Graham Potter
- Potter in 2026

Personal information
- Full name: Graham Stephen Potter
- Date of birth: 20 May 1975 (age 51)
- Place of birth: Solihull, England
- Height: 6 ft 1 in (1.85 m)
- Position: Left-back

Team information
- Current team: Sweden (head coach)

Senior career*
- Years: Team / Apps / (Gls)
- 1992–1993: Birmingham City / 25 / (2)
- 1993: → Wycombe Wanderers (loan) / 3 / (0)
- 1993–1996: Stoke City / 45 / (1)
- 1996–1997: Southampton / 8 / (0)
- 1997–2000: West Bromwich Albion / 43 / (0)
- 1997: → Northampton Town (loan) / 3 / (0)
- 1997–1998: → Northampton Town (loan) / 1 / (0)
- 1999: → Reading (loan) / 4 / (0)
- 2000–2003: York City / 114 / (5)
- 2003–2004: Boston United / 12 / (0)
- 2003: → Shrewsbury Town (loan) / 5 / (0)
- 2004–2005: Macclesfield Town / 57 / (8)
- Total:  / 320 / (16)

International career
- 1996: England U21 / 1 / (0)

Managerial career
- 2008–2011: Leeds Carnegie
- 2011–2018: Östersund
- 2018–2019: Swansea City
- 2019–2022: Brighton & Hove Albion
- 2022–2023: Chelsea
- 2025: West Ham United
- 2025–: Sweden

= Graham Potter =

English footballer and manager (born 1975)

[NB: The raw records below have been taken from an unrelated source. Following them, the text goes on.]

import Summits.Ventures.PercRepro.SevenThreeLineTable

/-!
# PercRepro — the `(7,3)` cell: the negative line cells have `k = 2` (p3, gen 16)

At `ℓ₀ = 3` the line table (`SevenThreeLineTable.lean`) only certifies `deltaN ≥ −53/4830·Lc`; the counting step of
Theorem P₁(7,3) (`P3-C025-seven-three-plan.md` §9 (R4)) also needs that a line through at most one point of `T`
(`k ≤ 1`) is never negative. This file `decide`s it: for `k ≤ 1` and every sorted class vector with `Σ cᵢ + 3 ≤ 5`,
`0 ≤ deltaN k 3 cs` (`lineNonneg`, 8 cells).
-/

namespace PercRepro

namespace SevenThree

namespace LineTable

/-- The nonnegativity check at `ℓ₀ = 3` for a given `k`. -/
def LineNonneg (k : ℕ) : Prop :=
  ∀ c1 < 3, ∀ c2 < c1 + 1, ∀ c3 < c2 + 1, ∀ c4 < c3 + 1, ∀ c5 < c4 + 1,
    (!decide (c1 + c2 + c3 + c4 + c5 ≤ 2) || decide (0 ≤ deltaN k 3 [c1, c2, c3, c4, c5])) = true

/-- `LineNonneg` is decidable. -/
instance (k : ℕ) : Decidable (LineNonneg k) := by unfold LineNonneg; infer_instance

/-- `LineNonneg 0`. -/
theorem lineNonneg_0 : LineNonneg 0 := by unfold LineNonneg; decide +kernel
/-- `LineNonneg 1`. -/
theorem lineNonneg_1 : LineNonneg 1 := by unfold LineNonneg; decide +kernel

/-- **Lines through at most one point of `T` are never negative at `ℓ₀ = 3`.** -/
theorem deltaN_nonneg_of_k_le_one {k c1 c2 c3 c4 c5 : ℕ} (hk : k ≤ 1) (h21 : c2 ≤ c1) (h32 : c3 ≤ c2) (h43 : c4 ≤ c3)
    (h54 : c5 ≤ c4) (hsum : c1 + c2 + c3 + c4 + c5 + 3 ≤ 5) : 0 ≤ deltaN k 3 [c1, c2, c3, c4, c5] := by
  have hc : LineNonneg k := by
    interval_cases k
    · exact lineNonneg_0
    · exact lineNonneg_1
  have := hc c1 (by omega) c2 (by omega) c3 (by omega) c4 (by omega) c5 (by omega)
  rw [Bool.or_eq_true, Bool.not_eq_true', decide_eq_false_iff_not, decide_eq_true_eq] at this
  rcases this with h | h
  · exact absurd (by omega) h
  · exact h

end LineTable

end SevenThree

end PercRepro
/-! ### No window-trace family has bounded local counting -/

/-- **A window-trace family has unbounded local counting.** If a real family `γ : ι → ℝ`
reproduces the Weil functional on every Weil test supported in `[-A, A]` (`A > 0`), then for
every `D : ℕ` some unit cell `[k, k+1)` (`k ∈ ℤ`) contains more than `D` points of the family
(precisely: it is false that every cell's points fit in a finset of size `≤ D`). In particular
the spectrum is not uniformly discrete, not a finite union of lattices, and not of bounded
Beurling upper density: the log-growth of the local density is forced.
Proof: with `f(u) = ĝ(1/2+iu)`, the `L¹` Sobolev bound on unit cells gives
`Σ_i |f(γ_i)|² ≤ D ∫ (2|f|² + |f'|²) = 2πD (2‖g‖₂² + ‖t g‖₂²) ≤ 6πD ‖g‖₂²` for `supp g ⊆ [-a,a]`,
`a ≤ 1` (Plancherel `integral_norm_sq_weilMellin_half_line`), while `Σ_i |f(γ_i)|² = Q(g)`
(`weilMellin_weilConv_weilReflect_half`) and `Q(g) ≥ (19 D + 1)‖g‖₂²` for `a` small
(`weilQuadratic_coercive`). [folklore] -/
theorem not_bounded_localCount_of_windowTrace {A : ℝ} (hA : 0 < A) {ι : Type*} {γ : ι → ℝ}
    (h : ∀ g : ℝ → ℂ, IsWeilTest g → tsupport g ⊆ Icc (-A) A →
      HasSum (fun i => weilMellin g (1 / 2 + (γ i : ℂ) * I)) (weilFunctional g)) (D : ℕ) :
    ¬ ∀ k : ℤ, ∃ s : Finset ι, s.card ≤ D ∧ ∀ i, γ i ∈ Set.Ico (k : ℝ) (k + 1) → i ∈ s := by
  intro hD
  classical
  choose S hScard hSmem using hD
  -- a thin test on the unit sphere
  obtain ⟨a₀, ha₀, hco⟩ := weilQuadratic_coercive (19 * (D : ℝ) + 1)
  set a : ℝ := min a₀ (min 1 (A / 2)) with ha_def
  have ha : 0 < a := lt_min ha₀ (lt_min one_pos (half_pos hA))
  have haa₀ : a ≤ a₀ := min_le_left _ _
  have ha1 : a ≤ 1 := (min_le_right _ _).trans (min_le_left _ _)
  have haA : a ≤ A / 2 := (min_le_right _ _).trans (min_le_right _ _)
  obtain ⟨g, hg, hgs, hnorm⟩ := exists_isWeilTest_sphere ha
  have hN : weilNorm2Sq g = 1 := hnorm
  -- coercivity
  have hlow : (19 * (D : ℝ) + 1) * ∫ t, ‖g t‖ ^ 2 ≤ (weilQuadratic g).re := hco a ha haa₀ g hg hgs
  rw [hnorm, mul_one] at hlow
  -- the trace identity for `k = g ⋆ g̃`, in real form
  have hk : IsWeilTest (weilConv g (weilReflect g)) := hg.weilConv hg.weilReflect
  have hks : tsupport (weilConv g (weilReflect g)) ⊆ Icc (-A) A :=
    (tsupport_weilConv_weilReflect_subset hg.2 hgs).trans
      (Icc_subset_Icc (by linarith) (by linarith))
  have hsumC : HasSum (fun i => (((‖weilMellin g (1 / 2 + (γ i : ℂ) * I)‖ ^ 2 : ℝ) : ℂ)))
      (weilFunctional (weilConv g (weilReflect g))) := by
    simpa only [weilMellin_weilConv_weilReflect_half hg] using h _ hk hks
  have hsumR : HasSum (fun i => ‖weilMellin g (1 / 2 + (γ i : ℂ) * I)‖ ^ 2)
      (weilFunctional (weilConv g (weilReflect g))).re := by
    simpa only [Complex.reCLM_apply, Complex.ofReal_re] using hsumC.mapL Complex.reCLM
  rw [weilQuadratic] at hlow
  -- notation for the line function and its derivative
  set f : ℝ → ℂ := fun v => weilMellin g (1 / 2 + v * I) with hf_def
  set gh : ℝ → ℂ := fun t => (t : ℂ) * g t with hgh_def
  have hgh : IsWeilTest gh := isWeilTest_mul_id hg
  set f' : ℝ → ℂ := fun v => I * weilMellin gh (1 / 2 + v * I) with hf'_def
  have hder : ∀ v, HasDerivAt f (f' v) v := fun v => hasDerivAt_weilMellin_line hg v
  have hfc : Continuous f :=
    (continuous_weilMellin hg.1.continuous hg.2).comp (by fun_prop)
  have hf'c : Continuous f' :=
    continuous_const.mul ((continuous_weilMellin hgh.1.continuous hgh.2).comp (by fun_prop))
  set φ : ℝ → ℝ := fun v => 2 * ‖f v‖ ^ 2 + ‖f' v‖ ^ 2 with hφ_def
  have hφc : Continuous φ := (continuous_const.mul (hfc.norm.pow 2)).add (hf'c.norm.pow 2)
  have hφnn : ∀ v, 0 ≤ φ v := fun v => by positivity
  -- integrability and the value of `∫ φ`
  have hif : Integrable fun v => ‖f v‖ ^ 2 := integrable_norm_sq_weilMellin_half_line hg
  have hif' : Integrable fun v => ‖f' v‖ ^ 2 := by
    have := integrable_norm_sq_weilMellin_half_line hgh
    refine this.congr (Eventually.of_forall fun v => ?_)
    simp [hf'_def]
  have hiφ : Integrable φ := (hif.const_mul 2).add hif'
  have hgh2 : weilNorm2Sq gh ≤ a ^ 2 * weilNorm2Sq g := by
    unfold weilNorm2Sq
    rw [← MeasureTheory.integral_const_mul]
    refine integral_mono hgh.integrable_norm_sq (hg.integrable_norm_sq.const_mul _) fun t => ?_
    · by_cases ht : t ∈ tsupport g
      · have ht' := hgs ht
        simp only [hgh_def, norm_mul, Complex.norm_real, Real.norm_eq_abs, mul_pow, sq_abs]
        have : t ^ 2 ≤ a ^ 2 := by nlinarith [ht'.1, ht'.2]
        exact mul_le_mul_of_nonneg_right this (sq_nonneg _)
      · simp [hgh_def, image_eq_zero_of_notMem_tsupport ht]
  have hB : ∫ v, φ v ≤ 19 := by
    have e1 : ∫ v, ‖f v‖ ^ 2 = 2 * π * weilNorm2Sq g := integral_norm_sq_weilMellin_half_line hg
    have e2 : ∫ v, ‖f' v‖ ^ 2 = 2 * π * weilNorm2Sq gh := by
      rw [← integral_norm_sq_weilMellin_half_line hgh]
      refine integral_congr_ae (Eventually.of_forall fun v => ?_)
      simp [hf'_def]
    show ∫ v, (2 * ‖f v‖ ^ 2 + ‖f' v‖ ^ 2) ≤ 19
    rw [integral_add (hif.const_mul 2) hif', MeasureTheory.integral_const_mul, e1, e2, hN]
    have hpi := Real.pi_lt_d2
    have hgh2' : weilNorm2Sq gh ≤ 1 := by nlinarith
    nlinarith [Real.pi_pos, weilNorm1_nonneg gh]
  -- the cells: `b k = ∫_k^{k+1} φ`, summing to `∫ φ`
  set b : ℤ → ℝ := fun k => ∫ v in (k : ℝ)..(k : ℝ) + 1, φ v with hb_def
  have hb_nonneg : ∀ k, 0 ≤ b k := fun k =>
    intervalIntegral.integral_nonneg (by linarith) fun v _ => hφnn v
  have hbsum : HasSum b (∫ v, φ v) := by
    have h1 := hasSum_integral_iUnion (μ := volume) (f := φ)
      (s := fun k : ℤ => Ioc (k : ℝ) (k + 1)) (fun k => measurableSet_Ioc)
      (pairwise_disjoint_Ioc_intCast ℝ) (hiφ.integrableOn)
    rw [iUnion_Ioc_intCast, setIntegral_univ] at h1
    refine h1.congr_fun fun k => ?_
    show (∫ v in (k : ℝ)..(k : ℝ) + 1, φ v) = ∫ v in Ioc (k : ℝ) (k + 1), φ v
    exact intervalIntegral.integral_of_le (by linarith)
  -- pointwise Sobolev: `‖f x‖² ≤ b ⌊x⌋`
  have hpt : ∀ x : ℝ, ‖f x‖ ^ 2 ≤ b ⌊x⌋ := fun x =>
    norm_sq_le_intervalIntegral hder hfc hf'c
      ⟨Int.floor_le x, (Int.lt_floor_add_one x).le⟩
  -- finite partial sums are `≤ D · ∫ φ`
  have hfin : ∀ s : Finset ι, ∑ i ∈ s, ‖f (γ i)‖ ^ 2 ≤ D * ∫ v, φ v := by
    intro s
    set t : Finset ℤ := s.image fun i => ⌊γ i⌋ with ht_def
    have hmaps : ∀ i ∈ s, ⌊γ i⌋ ∈ t := fun i hi => Finset.mem_image_of_mem _ hi
    rw [← Finset.sum_fiberwise_of_maps_to hmaps]
    calc ∑ k ∈ t, ∑ i ∈ s with ⌊γ i⌋ = k, ‖f (γ i)‖ ^ 2
        ≤ ∑ k ∈ t, ∑ i ∈ s with ⌊γ i⌋ = k, b k := by
          refine Finset.sum_le_sum fun k _ => Finset.sum_le_sum fun i hi => ?_
          rw [Finset.mem_filter] at hi
          rw [← hi.2]
          exact hpt (γ i)
      _ = ∑ k ∈ t, ((s.filter fun i => ⌊γ i⌋ = k).card : ℝ) * b k := by
          simp [Finset.sum_const, nsmul_eq_mul]
      _ ≤ ∑ k ∈ t, (D : ℝ) * b k := by
          refine Finset.sum_le_sum fun k _ => mul_le_mul_of_nonneg_right ?_ (hb_nonneg k)
          have hsub : (s.filter fun i => ⌊γ i⌋ = k) ⊆ S k := by
            intro i hi
            rw [Finset.mem_filter] at hi
            exact hSmem k i (Int.floor_eq_iff.1 hi.2)
          exact_mod_cast (Finset.card_le_card hsub).trans (hScard k)
      _ = (D : ℝ) * ∑ k ∈ t, b k := by rw [Finset.mul_sum]
      _ ≤ (D : ℝ) * ∫ v, φ v :=
          mul_le_mul_of_nonneg_left (sum_le_hasSum t (fun k _ => hb_nonneg k) hbsum)
            (Nat.cast_nonneg D)
  -- hence `Q(g) ≤ 19 D`, contradicting coercivity
  have hup : (weilFunctional (weilConv g (weilReflect g))).re ≤ D * ∫ v, φ v :=
    hasSum_le_of_sum_le hsumR hfin
  have hD19 : (D : ℝ) * ∫ v, φ v ≤ D * 19 := mul_le_mul_of_nonneg_left hB (Nat.cast_nonneg D)
  linarith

Graham Stephen Potter (born 20 May 1975) is an English professional football manager and former player who is the head coach of the Sweden national team.

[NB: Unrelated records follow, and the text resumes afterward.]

import Literature.AlgebraicGeometry.Morphisms.GeometricPointsLiftSurjective
import Literature.AlgebraicGeometry.Motives.AbelianVarietyTorsionPointsCountProofs
import HarnessLib

/-!
# Points over an algebraically closed field lift along surjective morphisms; divisibility of `A(Ω)`

Layer `Literature/AlgebraicGeometry/Motives`, namespace `Literature.AlgebraicGeometry.Motives`.  THEOREMS ONLY.
Cell hodgecm-mathlib (D-0151), Hecke-link socket (B), Road Ω-3′ «every algebraically closed Ω» (B-plan1 (g14) census
`CENSUS-Qsymplectic-roads` 21242caf): the divisibility feed `hdivA/hdivB` of ★ `AbelianVariety.weilPairingLevel_map_map_eq_of_mixedLevel`
(p743697) and of ★ `weilPairingLevel_swap/_self` at an ARBITRARY geometric point; the tree had both statements over `ℂ`
only (★ `AlgPoints.map_surjective_of_surjective`, ★ `AbelianVariety.pow_surjective`).  Count-neutral PROOF-lane capital.

* `AlgPoints.map_surjective_of_surjective_of_isAlgClosed` — for a surjective morphism `f : X → Y` of `k`-schemes,
  locally of finite type, and an algebraically closed field `L ⊇ k`, `X(L) → Y(L)` is surjective: the `AlgPoints`
  reading of ★ `Morphisms.exists_over_comp_eq_of_surjective` ([GortzWedhorn2020] Cor. 3.36 / Prop. 4.8);
* `AbelianVariety.map_zsmul_id_apply'` — `[n]` acts on `A(L)` as `P ↦ P^n` (universe-polymorphic restatement);
* **`AbelianVariety.pow_surjective_of_isAlgClosed`** — `P ↦ P^n` is surjective on `A(Ω)` for `Ω` algebraically closed
  and `n` invertible in `Ω` ([GortzWedhorn2023] Prop. 27.186–27.187: `[n]_A` is an isogeny, ★
  `isIsogeny_zsmul_id_of_cast_ne_zero`); `AbelianVariety.exists_pow_eq_of_isAlgClosed` — pointwise form;
* §3 `ker_powMonoidHom_eq_torsionPoints'`, `natCard_ker_powMonoidHom_eq` (`= n^{2 dim A}` over `Ω` algebraically closed, ★
  `natCard_torsionPoints_eq_of_isAlgClosed`), `finite_ker_powMonoidHom_of_isAlgClosed` — the `powMonoidHom`-kernel currency of H2c
  (`PolarizationHasTypeOfIsogenyQuotient`, hypothesis `hcount`).

## References

* [GortzWedhorn2020] U. Görtz, T. Wedhorn, *Algebraic Geometry I*, 2nd ed. (2020), Cor. 3.36 (p. 83), Prop. 4.8 (p. 98).
* [GortzWedhorn2023] U. Görtz, T. Wedhorn, *Algebraic Geometry II* (2023), Prop. 27.186 and Prop. 27.187, (27.35.2).
* [MumfordAV1970] D. Mumford, *Abelian Varieties* (1970), §6 Application 3 (Proposition p. 64).
-/

universe u

open CategoryTheory CategoryTheory.Limits AlgebraicGeometry

noncomputable section

namespace Literature.AlgebraicGeometry.Motives

/-! ### §1 `L`-points lift along surjective morphisms (`L` algebraically closed) -/

/-- **`X(L) → Y(L)` is surjective** for `f : X → Y` surjective and locally of finite type and `L ⊇ k` algebraically
closed (★ `Morphisms.exists_over_comp_eq_of_surjective` at `s = Spec L → Spec k`, read on `AlgPoints X L = (specOver k L ⟶ X)`).
[cite: GortzWedhorn2020, Cor. 3.36 (p. 83) and Prop. 4.8 (p. 98)] -/
theorem AlgPoints.map_surjective_of_surjective_of_isAlgClosed {k : Type u} [Field k] {L : Type u} [Field L]
    [Algebra k L] [IsAlgClosed L] {X Y : SchemeOver k} (f : X ⟶ Y) [LocallyOfFiniteType f.left]
    [Surjective f.left] : Function.Surjective (AlgPoints.map (L := L) f) := fun Q =>
  Morphisms.exists_over_comp_eq_of_surjective f (Spec.map (CommRingCat.ofHom (algebraMap k L))) Q

/-- The same with the finite-type hypothesis on the structure morphisms of `X` and `Y`.
[cite: GortzWedhorn2020, Cor. 3.36 (p. 83) and Prop. 4.8 (p. 98)] -/
theorem AlgPoints.map_surjective_of_surjective_of_isAlgClosed' {k : Type u} [Field k] {L : Type u} [Field L]
    [Algebra k L] [IsAlgClosed L] {X Y : SchemeOver k} (f : X ⟶ Y) [LocallyOfFiniteType X.hom]
    [Surjective f.left] : Function.Surjective (AlgPoints.map (L := L) f) := by
  haveI : LocallyOfFiniteType (f.left ≫ Y.hom) := by rw [Over.w f]; infer_instance
  haveI : LocallyOfFiniteType f.left := locallyOfFiniteType_of_comp f.left Y.hom
  exact AlgPoints.map_surjective_of_surjective_of_isAlgClosed f

/-! ### §2 Divisibility of `A(Ω)` -/

namespace AbelianVariety

variable {K : Type u} [Field K] (A : AbelianVariety K)

/-- On `L`-points, `[n]_A = n • 𝟙 A` is the `n`-th power map of the group `A(L)` (universe-polymorphic form of ★
`map_zsmul_id_apply`). [cite: GortzWedhorn2023, (27.35.2)] -/
theorem map_zsmul_id_apply' (L : Type u) [Field L] [Algebra K L] (n : ℤ) (P : A.Points L) :
    AlgPoints.map ((n • 𝟙 A :).hom.hom.hom) P = P ^ n := by
  rw [AlgPoints.map_apply, hom_zsmul_id, GrpObj.comp_zpow, Category.comp_id]

/-- **`P ↦ P^n` is surjective on `A(Ω)`** for `Ω` algebraically closed and `n` invertible in `Ω`: `[n]_A` is an isogeny
(★ `isIsogeny_zsmul_id_of_cast_ne_zero`), in particular surjective and of finite type, so it is surjective on
`Ω`-points (§1). [cite: GortzWedhorn2023, Prop. 27.186 and Prop. 27.187] -/
theorem pow_surjective_of_isAlgClosed {Ω : Type u} [Field Ω] [IsAlgClosed Ω] (A : AbelianVariety Ω) (n : ℕ)
    (hn : (n : Ω) ≠ 0) : Function.Surjective fun P : A.Points Ω => P ^ n := by
  have hiso := isIsogeny_zsmul_id_of_cast_ne_zero (A := A) (n : ℤ) (by exact_mod_cast hn)
  haveI : AlgebraicGeometry.Surjective (Hom.toSchemeHom ((n : ℤ) • 𝟙 A)) := hiso.1
  haveI : AlgebraicGeometry.Surjective ((n : ℤ) • 𝟙 A :).hom.hom.hom.left :=
    inferInstanceAs (AlgebraicGeometry.Surjective (Hom.toSchemeHom ((n : ℤ) • 𝟙 A)))
  have h := AlgPoints.map_surjective_of_surjective_of_isAlgClosed' (L := Ω) (((n : ℤ) • 𝟙 A :).hom.hom.hom)
  intro Q
  obtain ⟨P, hP⟩ := h Q
  refine ⟨P, ?_⟩
  rw [map_zsmul_id_apply', zpow_natCast] at hP
  exact hP

/-- Pointwise form: every `Q ∈ A(Ω)` has an `n`-th root. [cite: GortzWedhorn2023, Prop. 27.186 and Prop. 27.187] -/
theorem exists_pow_eq_of_isAlgClosed {Ω : Type u} [Field Ω] [IsAlgClosed Ω] (A : AbelianVariety Ω) (n : ℕ)
    (hn : (n : Ω) ≠ 0) (Q : A.Points Ω) : ∃ R : A.Points Ω, R ^ n = Q :=
  A.pow_surjective_of_isAlgClosed n hn Q

/-! ### §3 The kernel of `P ↦ P^n` and its cardinality (appended 2026-08-29, B-p15 (g10); H2c consumer note (n1)) -/

/-- The kernel of `P ↦ P^n` on `A(L)` is the `n`-torsion `A[n](L)` (any field `L ⊇ K`; universe-polymorphic form of ★
`ker_powMonoidHom_eq_torsionPoints`). [cite: GortzWedhorn2023, (27.35.2)] -/
theorem ker_powMonoidHom_eq_torsionPoints' (L : Type u) [Field L] [Algebra K L] (n : ℕ) :
    (powMonoidHom n : A.Points L →* A.Points L).ker = A.torsionPoints L n := by
  ext P
  rw [MonoidHom.mem_ker, powMonoidHom_apply, mem_torsionPoints_iff, zpow_natCast]

/-- **`|ker (P ↦ P^n)| = n^{2 dim A}` on `A(Ω)`** for `Ω ⊇ K` algebraically closed and `n` invertible in `K` (★
`natCard_torsionPoints_eq_of_isAlgClosed`, Mumford §6 App. 3, read on the kernel of `powMonoidHom n`).
[cite: MumfordAV1970, §6 Application 3 (Proposition p. 64)] -/
theorem natCard_ker_powMonoidHom_eq (L : Type u) [Field L] [Algebra K L] [IsAlgClosed L] (n : ℕ) (hn : (n : K) ≠ 0) :
    Nat.card (powMonoidHom n : A.Points L →* A.Points L).ker = n ^ (2 * A.dim) := by
  rw [ker_powMonoidHom_eq_torsionPoints']
  have h := A.natCard_torsionPoints_eq_of_isAlgClosed L (n : ℤ) (by exact_mod_cast hn)
  rwa [Int.natAbs_natCast] at h

/-- `ker (P ↦ P^n)` on `A(Ω)` is finite (`Ω` algebraically closed, `n` invertible in `K`).
[cite: MumfordAV1970, §6 Application 3 (Proposition p. 64)] -/
theorem finite_ker_powMonoidHom_of_isAlgClosed (L : Type u) [Field L] [Algebra K L] [IsAlgClosed L] (n : ℕ) (hn : (n : K) ≠ 0) :
    Finite (powMonoidHom n : A.Points L →* A.Points L).ker := by
  have hn0 : n ≠ 0 := by rintro rfl; exact hn (by simp)
  apply Nat.finite_of_card_ne_zero
  rw [A.natCard_ker_powMonoidHom_eq L n hn]
  exact pow_ne_zero _ hn0

/-! ### §4 Divisibility keyed on the DOMINANCE of `[N]` (appended 2026-08-30, A-p07 (g12); the `hdiv` feed of the level-adjoint calculus) -/

/-- **`P ↦ P^N` is surjective on `A(Ω)` whenever `[N]_A` is DOMINANT** (`Ω` algebraically closed) — the exact shape of the divisibility
hypotheses `hdiv`/`hA`/`hB` of ★ `AbelianVarietyLevelAdjointCalculus` / ★ `JacobianCorrespondenceLevelAdjoint`, which are keyed on the
instance `[IsDominant [N]_A]` rather than on `(N : Ω) ≠ 0`: a homomorphism of abelian varieties is proper (★ `isProper_toSchemeHom`), so a
dominant one has closed dense image and is surjective (Mathlib `surjective_of_isDominant_of_isClosed_range`), hence onto on `Ω`-points
(§1); and `[N]` acts on `A(Ω)` as `P ↦ P^N`.  Use: `hdiv := fun N _ => A.pow_surjective_of_isDominant N`.
[cite: GortzWedhorn2023, Prop. 27.186 and Prop. 27.187] [cite: MumfordAV1970, §6 Application 2 (p. 62)] -/
theorem pow_surjective_of_isDominant {Ω : Type u} [Field Ω] [IsAlgClosed Ω] (A : AbelianVariety Ω) (N : ℕ)
    [IsDominant (Hom.toSchemeHom ((N : ℤ) • 𝟙 A))] : Function.Surjective fun P : A.Points Ω => P ^ N := by
  haveI : IsProper (Hom.toSchemeHom ((N : ℤ) • 𝟙 A)) := isProper_toSchemeHom _
  haveI : AlgebraicGeometry.Surjective (Hom.toSchemeHom ((N : ℤ) • 𝟙 A)) :=
    surjective_of_isDominant_of_isClosed_range _ (Hom.toSchemeHom ((N : ℤ) • 𝟙 A)).isClosedMap.isClosed_range
  haveI : AlgebraicGeometry.Surjective ((N : ℤ) • 𝟙 A :).hom.hom.hom.left :=
    inferInstanceAs (AlgebraicGeometry.Surjective (Hom.toSchemeHom ((N : ℤ) • 𝟙 A)))
  have h := AlgPoints.map_surjective_of_surjective_of_isAlgClosed' (L := Ω) (((N : ℤ) • 𝟙 A :).hom.hom.hom)
  intro Q
  obtain ⟨P, hP⟩ := h Q
  refine ⟨P, ?_⟩
  rw [map_zsmul_id_apply', zpow_natCast] at hP
  exact hP

/-- The same as a `∀ N`-package, literally the hypothesis `hdiv : ∀ N [IsDominant [N]_A], Function.Surjective (P ↦ P^N)` of ★
`levelAdjoint_pushPull` / `levelAdjoint_pushforward_of_dominated` / `levelAdjoint_reverse` over an algebraically closed field.
[cite: GortzWedhorn2023, Prop. 27.186 and Prop. 27.187] [cite: MumfordAV1970, §6 Application 2 (p. 62)] -/
theorem forall_pow_surjective_of_isDominant {Ω : Type u} [Field Ω] [IsAlgClosed Ω] (A : AbelianVariety Ω) :
    ∀ (N : ℕ) [IsDominant (Hom.toSchemeHom ((N : ℤ) • 𝟙 A))], Function.Surjective fun P : A.Points Ω => P ^ N :=
  fun N _ => A.pow_surjective_of_isDominant N

end AbelianVariety

end Literature.AlgebraicGeometry.Motives

end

In a 13-year playing career, Potter, who played as a left-back, made 307 appearances in the Football League. He also played in the Premier League for Southampton, and the Football Conference for Shrewsbury Town. At international level, he was capped once for England at under-21 level.

Potter started his professional managerial career in January 2011 with Swedish club Östersund. He won three promotions and the Svenska Cupen with Östersund, leading them to the 2017–18 UEFA Europa League knockout stage. He was appointed manager of Championship club Swansea City in June 2018, and moved on to Brighton & Hove Albion of the Premier League a year later. After a successful spell at Brighton, he was hired by Chelsea in 2022, but was dismissed in April 2023, following a steep drop in form. From January to September 2025, Potter managed West Ham United.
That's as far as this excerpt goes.